I just came back from watching it on IMAX 3D. Just in terms of the visuals I thought the wide shots/shots of space were amazing. But I hate the close up dialogue in 3d, their faces are so huge and 'in _your_ face' that I couldn't concentrate on what they were saying. 

Quite enjoyed the film - 6/10.


----------



## TheHoodedClaw (May 16, 2013)

I enjoyed that, but then I do like dumb action flicks. On the positive side, I really like the regular crew cast (particularly Quinto's Spock - he's clearly different to the original one due to losing Vulcan, and better for it imo), and Cumberbatch was immense in all his scenes. On the negative, well, there's a few gaping plot holes surrounding things like communications and 



Spoiler



how many phaser shots it takes to take Cumberbatch's character down


, but meh, who cares.

7/10


----------



## DexterTCN (May 17, 2013)

TheHoodedClaw said:


> I enjoyed that, but then I do like dumb action flicks. On the positive side, I really like the regular crew cast (particularly Quinto's Spock - he's clearly different to the original one due to losing Vulcan, and better for it imo), and Cumberbatch was immense in all his scenes. On the negative, well, there's a few gaping plot holes surrounding things like communications and....... but meh, who cares.
> 
> 7/10


spoiler


----------



## Meh O'Naise (May 17, 2013)

Only spoilers in there is for a film that came out over four years ago, and available on every high street for peanuts. Hardly spoilers then.


----------



## DexterTCN (May 17, 2013)

Meh O'Naise said:


> Only spoilers in there is for a film that came out over four years ago, and available on every high street for peanuts.
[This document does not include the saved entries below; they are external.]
import Literature.AnabelianGeometry.AbsoluteAnabelian.FreeProSigmaCyclicSubgroups
import HarnessLib

/-!
# Closed subgroups of `Ẑ^Σ` are `Ẑ^{Σ'}` (abstract free pro-`Σ`-cyclic profinite groups)

Sequel to `FreeProSigmaCyclicSubgroups` (the model `∏_i ℤ_{p_i}`: closed subgroups are products of
closed ideals, `exists_subset_range_isFreeProSigmaCyclic_of_isClosed_padicPi`).  Here the statement is
transported to an ARBITRARY compact Hausdorff totally disconnected group satisfying abc-iut-L4-t6's
intrinsic predicate `AbsTopII.IsFreeProSigmaCyclic Σ` ([AbsTopII] Prop. 1.3 (i) p. 11 "as abstract
profinite groups, `≅ Ẑ^Σ`") along the structure theorem
`IsFreeProSigmaCyclic.exists_continuousMulEquiv_padicSigmaProd` (FreeProcyclicStructure):

* `AbsTopII.IsFreeProSigmaCyclic.exists_subset_of_isClosed` — every closed subgroup of a free
  pro-`Σ`-cyclic profinite group is free pro-`Σ'`-cyclic for a set of primes `Σ' ⊆ Σ`;
* `AbsTopII.IsFreeProSigmaCyclic.eq_one_of_forall_not_prime` — `Σ'` without primes forces triviality;
* `AbsTopII.IsFreeProSigmaCyclic.eq_bot_or_singleton_of_isClosed`,
  `AbsTopII.IsFreeProSigmaCyclic.subgroup_singleton_of_isClosed_of_infinite` — `Σ = {l}`: a closed
  subgroup of a `ℤ_l`-group is `⊥` or again `≅ ℤ_l`; an infinite closed one is `≅ ℤ_l` (the abelian
  special case of the "`I ≅ ℤ_l`" encoding used by [AbsTopI] Lemma 4.5 (iv) / [CombGC] Thm 1.6 (i)).

Proof-only (no definitions); classical profinite group theory [cite: RibesZalesskii2010, Thm 2.7.1].
HONEST FRAMING: nothing here bears on [IUTchIII] Cor. 3.12; typed ≠ proved elsewhere; no side is taken
on any disputed claim.
-/

noncomputable section

open Topology
open scoped Pointwise

namespace Literature.AnabelianGeometry.AbsoluteAnabelian

open Literature.AnabelianGeometry.Anabelioids (IsSigmaInteger)

universe u

/-! ### Closed subgroups of an abstract free pro-`Σ`-cyclic profinite group -/

section ClosedSubgroups

variable {G : Type u} [Group G] [TopologicalSpace G] [IsTopologicalGroup G]

/-- **Closed subgroups of `Ẑ^Σ` are `≅ Ẑ^{Σ'}` for some set of primes `Σ' ⊆ Σ`.**  In a compact Hausdorff
totally disconnected free pro-`Σ`-cyclic group `G` (`≅ ∏_{p ∈ Σ} ℤ_p` by abc-iut-L4-t6's structure
theorem), every CLOSED subgroup `H` is free pro-`Σ'`-cyclic for a set `Σ'` of primes contained in `Σ`
(transport the image of `H` in the model and apply
`exists_subset_range_isFreeProSigmaCyclic_of_isClosed_padicPi`).
[cite: MochizukiAbsTopII2013, Prop 1.3 (i) p.11] -/
theorem AbsTopII.IsFreeProSigmaCyclic.exists_subset_of_isClosed {S : Set ℕ} [CompactSpace G]
    [T2Space G] [TotallyDisconnectedSpace G] (h : AbsTopII.IsFreeProSigmaCyclic S G)
    (H : Subgroup G) (hH : IsClosed (H : Set G)) :
    ∃ S' ⊆ S, (∀ q ∈ S', q.Prime) ∧ AbsTopII.IsFreeProSigmaCyclic S' H := by
  obtain ⟨e, -, -, -⟩ := h.exists_continuousMulEquiv_padicSigmaProd
  let P : {p : Nat.Primes // (p : ℕ) ∈ S} → ℕ := fun p => (p.1 : ℕ)
  haveI hPr : ∀ p : {p : Nat.Primes // (p : ℕ) ∈ S}, Fact (Nat.Prime (P p)) := fun p => ⟨p.1.2⟩
  have hinj : Function.Injective P := fun a b hab =>
    Subtype.ext (Nat.Primes.coe_nat_injective hab)
  -- the image of `H` in the model is a closed subgroup
  let K : Subgroup (Multiplicative (∀ p : {p : Nat.Primes // (p : ℕ) ∈ S}, ℤ_[P p])) :=
    H.map (e.toMulEquiv : G →* _)
  haveI : T2Space (Multiplicative (∀ p : {p : Nat.Primes // (p : ℕ) ∈ S}, ℤ_[P p])) :=
    inferInstanceAs (T2Space (∀ p : {p : Nat.Primes // (p : ℕ) ∈ S}, ℤ_[P p]))
  have hK : IsClosed (K : Set (Multiplicative (∀ p : {p : Nat.Primes // (p : ℕ) ∈ S}, ℤ_[P p]))) := by
    have h1 : (K : Set _) = e '' (H : Set G) := Subgroup.coe_map _ _
    rw [h1]
    exact (hH.isCompact.image e.continuous).isClosed
  obtain ⟨S', hS', hK'⟩ := exists_subset_range_isFreeProSigmaCyclic_of_isClosed_padicPi P hinj K hK
  -- `H ≃ₜ* K` by restricting `e`
  have hto : ∀ x : H, e (x : G) ∈ K := fun x => Subgroup.mem_map_of_mem _ x.2
  have hinv : ∀ y : K, e.symm (y : Multiplicative (∀ p, ℤ_[P p])) ∈ H := by
    intro y
    obtain ⟨x, hx, hxy⟩ := Subgroup.mem_map.mp y.2
    have h1 : e.symm (y : Multiplicative (∀ p, ℤ_[P p])) = x := by
      rw [ContinuousMulEquiv.symm_apply_eq]
      exact hxy.symm
    rw [h1]
    exact hx
  let EH : H ≃ₜ* K :=
    { toFun := fun x => ⟨e (x : G), hto x⟩
      invFun := fun y => ⟨e.symm (y : Multiplicative (∀ p, ℤ_[P p])), hinv y⟩
      left_inv := fun x => Subtype.ext (e.symm_apply_apply (x : G))
      right_inv := fun y => Subtype.ext (e.apply_symm_apply (y : Multiplicative (∀ p, ℤ_[P p])))
      map_mul' := fun x y => Subtype.ext (map_mul e (x : G) (y : G))
      continuous_toFun := Continuous.subtype_mk (e.continuous.comp continuous_subtype_val) _
      continuous_invFun := Continuous.subtype_mk (e.symm.continuous.comp continuous_subtype_val) _ }
  refine ⟨S', fun q hq => ?_, fun q hq => ?_, hK'.of_continuousMulEquiv EH.symm⟩
  · obtain ⟨p, rfl⟩ := hS' hq
    exact p.2
  · obtain ⟨p, rfl⟩ := hS' hq
    exact p.1.2

omit [IsTopologicalGroup G] in
/-- A free pro-`Σ'`-cyclic compact Hausdorff totally disconnected group with NO prime in `Σ'` is
trivial: every open subgroup has index a `Σ'`-integer, i.e. `1`, and the open subgroups of a
profinite group separate points. [cite: MochizukiAbsTopII2013, Prop 1.3 (i) p.11] -/
theorem AbsTopII.IsFreeProSigmaCyclic.eq_one_of_forall_not_prime {S : Set ℕ} [IsTopologicalGroup G]
    [CompactSpace G] [T2Space G] [TotallyDisconnectedSpace G] (h : AbsTopII.IsFreeProSigmaCyclic S G)
    (hS : ∀ q ∈ S, ¬ q.Prime) (x : G) : x = 1 := by
  refine eq_one_of_forall_isOpen_mem fun U hU => ?_
  have hidx : IsSigmaInteger S U.index := (h.isOpen_index_iff U.index).mp ⟨U, hU, rfl⟩
  have h1 : U.index = 1 := by
    by_contra hne
    have hmin : (U.index).minFac.Prime := Nat.minFac_prime hne
    exact hS _ (hidx.2 _ hmin (Nat.minFac_dvd _)) hmin
  rw [Subgroup.index_eq_one] at h1
  rw [h1]
  exact Subgroup.mem_top x

/-- **`Σ = {l}`: a closed subgroup of a `ℤ_l`-group is trivial or again `≅ ℤ_l`.**  In a compact
Hausdorff totally disconnected free pro-`{l}`-cyclic group, every closed subgroup `H` is either `⊥` or
free pro-`{l}`-cyclic (the abelian special case of the characterisation of the `≅ ℤ_l` closed
subgroups of a pro-`l` group, cf. [CombGC] Thm 1.6 (i) / [AbsTopI] Lemma 4.5 (iv) "`I ≅ ℤ_l`").
[cite: MochizukiAbsTopI2012, Lemma 4.5 (iv) p.54] -/
theorem AbsTopII.IsFreeProSigmaCyclic.eq_bot_or_singleton_of_isClosed {l : ℕ} [CompactSpace G]
    [T2Space G] [TotallyDisconnectedSpace G] (h : AbsTopII.IsFreeProSigmaCyclic {l} G)
    (H : Subgroup G) (hH : IsClosed (H : Set G)) :
    H = ⊥ ∨ AbsTopII.IsFreeProSigmaCyclic {l} H := by
  obtain ⟨S', hS', -, hH'⟩ := h.exists_subset_of_isClosed H hH
  by_cases hl : l ∈ S'
  · right
    have h1 : S' = {l} := Set.Subset.antisymm hS' (Set.singleton_subset_iff.mpr hl)
    rwa [h1] at hH'
  · left
    have hS'e : ∀ q ∈ S', ¬ q.Prime := by
      intro q hq _
      have h1 : q = l := Set.mem_singleton_iff.mp (hS' hq)
      exact hl (h1 ▸ hq)
    haveI : CompactSpace H := isCompact_iff_compactSpace.mp hH.isCompact
    rw [Subgroup.eq_bot_iff_forall]
    intro x hx
    exact congrArg Subtype.val (hH'.eq_one_of_forall_not_prime hS'e ⟨x, hx⟩)

/-- The same, in the shape of the "`≅ ℤ_l` encoding" hypotheses of the cell ([AbsTopI] Lemma 4.5 (iv)
rows): an INFINITE closed subgroup of a compact Hausdorff totally disconnected free pro-`{l}`-cyclic
group is free pro-`{l}`-cyclic. [cite: MochizukiAbsTopI2012, Lemma 4.5 (iv) p.54] -/
theorem AbsTopII.IsFreeProSigmaCyclic.subgroup_singleton_of_isClosed_of_infinite {l : ℕ}
    [CompactSpace G] [T2Space G] [TotallyDisconnectedSpace G]
    (h : AbsTopII.IsFreeProSigmaCyclic {l} G) (H : Subgroup G) (hH : IsClosed (H : Set G))
    (hinf : (H : Set G).Infinite) : AbsTopII.IsFreeProSigmaCyclic {l} H := by
  rcases h.eq_bot_or_singleton_of_isClosed H hH with h1 | h1
  · exfalso
    apply hinf
    rw [h1, Subgroup.coe_bot]
    exact Set.finite_singleton 1
  · exact h1

end ClosedSubgroups

end Literature.AnabelianGeometry.AbsoluteAnabelian

end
Hardly spoilers then.


We still have a spoiler convention.

I doubt you had it 4 years ago.


----------



## Meh O'Naise (May 17, 2013)

DexterTCN said:


> We still have a spoiler convention.
> 
> I doubt you had it 4 years ago.


 
The spoiler I was referring to "losing vulcan" . Came out in the UK on 8 May 2009 - four years ago. Hence what I said was accurate.


----------



## TheHoodedClaw (May 17, 2013)

DexterTCN said:


> spoiler


 
What spoiler? That Vulcan got destroyed in the first reboot movie that came out four years ago? C'mon.


----------



## DexterTCN (May 17, 2013)

TheHoodedClaw said:


> What spoiler? That Vulcan got destroyed in the first reboot movie that came out four years ago? C'mon.
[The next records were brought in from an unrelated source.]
/-- Pairing inversion: the four numbers `η(v, qₐ)` control `‖v‖`:
`‖v‖ ≤ 16·max|η(v,qₐ)|/ℓ`. [folklore] -/
theorem norm_le_of_pairings (ℓ : ℝ) (hℓ : 0 < ℓ) (v : E4) (m : ℝ)
    (h1 : |Minkowski.bilin v (q1 ℓ)| ≤ m) (h2 : |Minkowski.bilin v (q2 ℓ)| ≤ m)
    (h3 : |Minkowski.bilin v (q3 ℓ)| ≤ m) (h4 : |Minkowski.bilin v (q4 ℓ)| ≤ m) :
    ‖v‖ ≤ 16 * m / ℓ := by
  obtain ⟨e1, e2, e3, e4⟩ := pairings_eq ℓ v
  rw [e1] at h1; rw [e2] at h2; rw [e3] at h3; rw [e4] at h4
  rw [abs_le] at h1 h2 h3 h4
  have hm : 0 ≤ m := by linarith [h4.1, h4.2]
  rw [le_div_iff₀ hℓ]
  -- |v 0| ℓ ≤ m/12, |v a| ℓ ≤ 5 m
  have a0 : |v 0| * ℓ ≤ m / 12 := by
    rcases le_or_gt 0 (v 0) with h | h
    · rw [abs_of_nonneg h]; nlinarith [h4.1, h4.2]
    · rw [abs_of_neg h]; nlinarith [h4.1, h4.2]
  have a1 : |v 1| * ℓ ≤ 5 * m := by
    rcases le_or_gt 0 (v 1) with h | h
    · rw [abs_of_nonneg h]; nlinarith [h1.1, h1.2, a0, abs_nonneg (v 0), neg_abs_le (v 0), le_abs_self (v 0)]
    · rw [abs_of_neg h]; nlinarith [h1.1, h1.2, a0, abs_nonneg (v 0), neg_abs_le (v 0), le_abs_self (v 0)]
  have a2 : |v 2| * ℓ ≤ 5 * m := by
    rcases le_or_gt 0 (v 2) with h | h
    · rw [abs_of_nonneg h]; nlinarith [h2.1, h2.2, a0, abs_nonneg (v 0), neg_abs_le (v 0), le_abs_self (v 0)]
    · rw [abs_of_neg h]; nlinarith [h2.1, h2.2, a0, abs_nonneg (v 0), neg_abs_le (v 0), le_abs_self (v 0)]
  have a3 : |v 3| * ℓ ≤ 5 * m := by
    rcases le_or_gt 0 (v 3) with h | h
    · rw [abs_of_nonneg h]; nlinarith [h3.1, h3.2, a0, abs_nonneg (v 0), neg_abs_le (v 0), le_abs_self (v 0)]
    · rw [abs_of_neg h]; nlinarith [h3.1, h3.2, a0, abs_nonneg (v 0), neg_abs_le (v 0), le_abs_self (v 0)]
  have hs := norm_le_sum_abs v
  have : (|v 0| + |v 1| + |v 2| + |v 3|) * ℓ ≤ 16 * m := by nlinarith
  calc ‖v‖ * ℓ ≤ (|v 0| + |v 1| + |v 2| + |v 3|) * ℓ := mul_le_mul_of_nonneg_right hs hℓ.le
    _ ≤ 16 * m := this

/-! ## §2 Families indexed by `Fin 4`, the fitted linear map `A`, approximate Lorentz property -/

/-- The simplex edge vectors as a family. [folklore] -/
def qv (ℓ : ℝ) : Fin 4 → E4 := ![q1 ℓ, q2 ℓ, q3 ℓ, q4 ℓ]

/-- The coordinate functionals as a family. [folklore] -/
def αv (ℓ : ℝ) (v : E4) : Fin 4 → ℝ := ![α1 ℓ v, α2 ℓ v, α3 ℓ v, α4 ℓ v]

/-- `v = Σₐ αₐ(v) qₐ` (family form). [folklore] -/
theorem decomp_sum (ℓ : ℝ) (hℓ : ℓ ≠ 0) (v : E4) : v = ∑ a : Fin 4, αv ℓ v a • qv ℓ a := by
  rw [Fin.sum_univ_four]
  simpa [αv, qv] using decomp ℓ hℓ v

/-- `|αₐ(v)| ≤ 4‖v‖/ℓ` (family form). [folklore] -/
theorem abs_αv_le (ℓ : ℝ) (hℓ : 0 < ℓ) (v : E4) (a : Fin 4) : |αv ℓ v a| ≤ 4 * ‖v‖ / ℓ := by
  obtain ⟨h1, h2, h3, h4⟩ := abs_α_le ℓ hℓ v
  fin_cases a <;> simpa [αv]

/-- The coordinate functionals are linear: additive. [folklore] -/
theorem αv_add (ℓ : ℝ) (v w : E4) (a : Fin 4) : αv ℓ (v + w) a = αv ℓ v a + αv ℓ w a := by
  fin_cases a <;> simp [αv, α1, α2, α3, α4] <;> ring

/-- The coordinate functionals are linear: homogeneous. [folklore] -/
theorem αv_smul (ℓ : ℝ) (c : ℝ) (v : E4) (a : Fin 4) : αv ℓ (c • v) a = c * αv ℓ v a := by
  fin_cases a <;> simp [αv, α1, α2, α3, α4] <;> ring

/-- The FITTED MAP `A v := Σₐ αₐ(v) fₐ` for a family `f` (in the proof `fₐ = k pₐ − k p₀`), as a plain
function; it is linear (`mapA_add`, `mapA_smul`) and `A qₐ = fₐ`. [folklore] -/
def mapA (ℓ : ℝ) (f : Fin 4 → E4) (v : E4) : E4 := ∑ a : Fin 4, αv ℓ v a • f a

/-- The fitted map is additive. [folklore] -/
theorem mapA_add (ℓ : ℝ) (f : Fin 4 → E4) (v w : E4) : mapA ℓ f (v + w) = mapA ℓ f v + mapA ℓ f w := by
  simp only [mapA, αv_add, add_smul, Finset.sum_add_distrib]

/-- The fitted map is homogeneous. [folklore] -/
theorem mapA_smul (ℓ : ℝ) (f : Fin 4 → E4) (c : ℝ) (v : E4) : mapA ℓ f (c • v) = c • mapA ℓ f v := by
  simp only [mapA, αv_smul, mul_smul, Finset.smul_sum]

/-- The fitted map respects subtraction. [folklore] -/
theorem mapA_sub (ℓ : ℝ) (f : Fin 4 → E4) (v w : E4) : mapA ℓ f (v - w) = mapA ℓ f v - mapA ℓ f w := by
  rw [sub_eq_add_neg, mapA_add, ← neg_one_smul ℝ w, mapA_smul]; simp [sub_eq_add_neg]

/-- `αᵦ(qₐ) = δ_{ab}`. [folklore] -/
theorem αv_qv (ℓ : ℝ) (hℓ : ℓ ≠ 0) (a b : Fin 4) : αv ℓ (qv ℓ a) b = if a = b then 1 else 0 := by
  fin_cases a <;> fin_cases b <;> simp [αv, qv, α1, α2, α3, α4, q1, q2, q3, q4, hℓ] <;>
    (try field_simp) <;> ring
How about reading meh's post that I quoted...but look at the bit I missed out and replaced with '....' ?


----------



## TheHoodedClaw (May 17, 2013)

DexterTCN said:


> How about reading meh's post that I quoted...but look at the bit I missed out and replaced with '....' ?


 
Ah, see what you mean. Will edit.


----------



## DexterTCN (May 17, 2013)

TheHoodedClaw said:


> Ah, see what you mean. Will edit.


Oh...it was you?

lol


----------



## DexterTCN (May 17, 2013)

Meh O'Naise said:


> The spoiler I was referring to "losing vulcan" . Came out in the UK on 8 May 2009 - four years ago. Hence what I said was accurate.


Accurate apart from the spoiler about the new film, that is.


----------



## TheHoodedClaw (May 17, 2013)

DexterTCN said:


> Oh...it was you?
> 
> lol


 
I don't think any of us has covered ourselves in glory here


----------



## DexterTCN (May 18, 2013)

Right...off to see this in an hour....my daughter's taking me to see it for my birthday.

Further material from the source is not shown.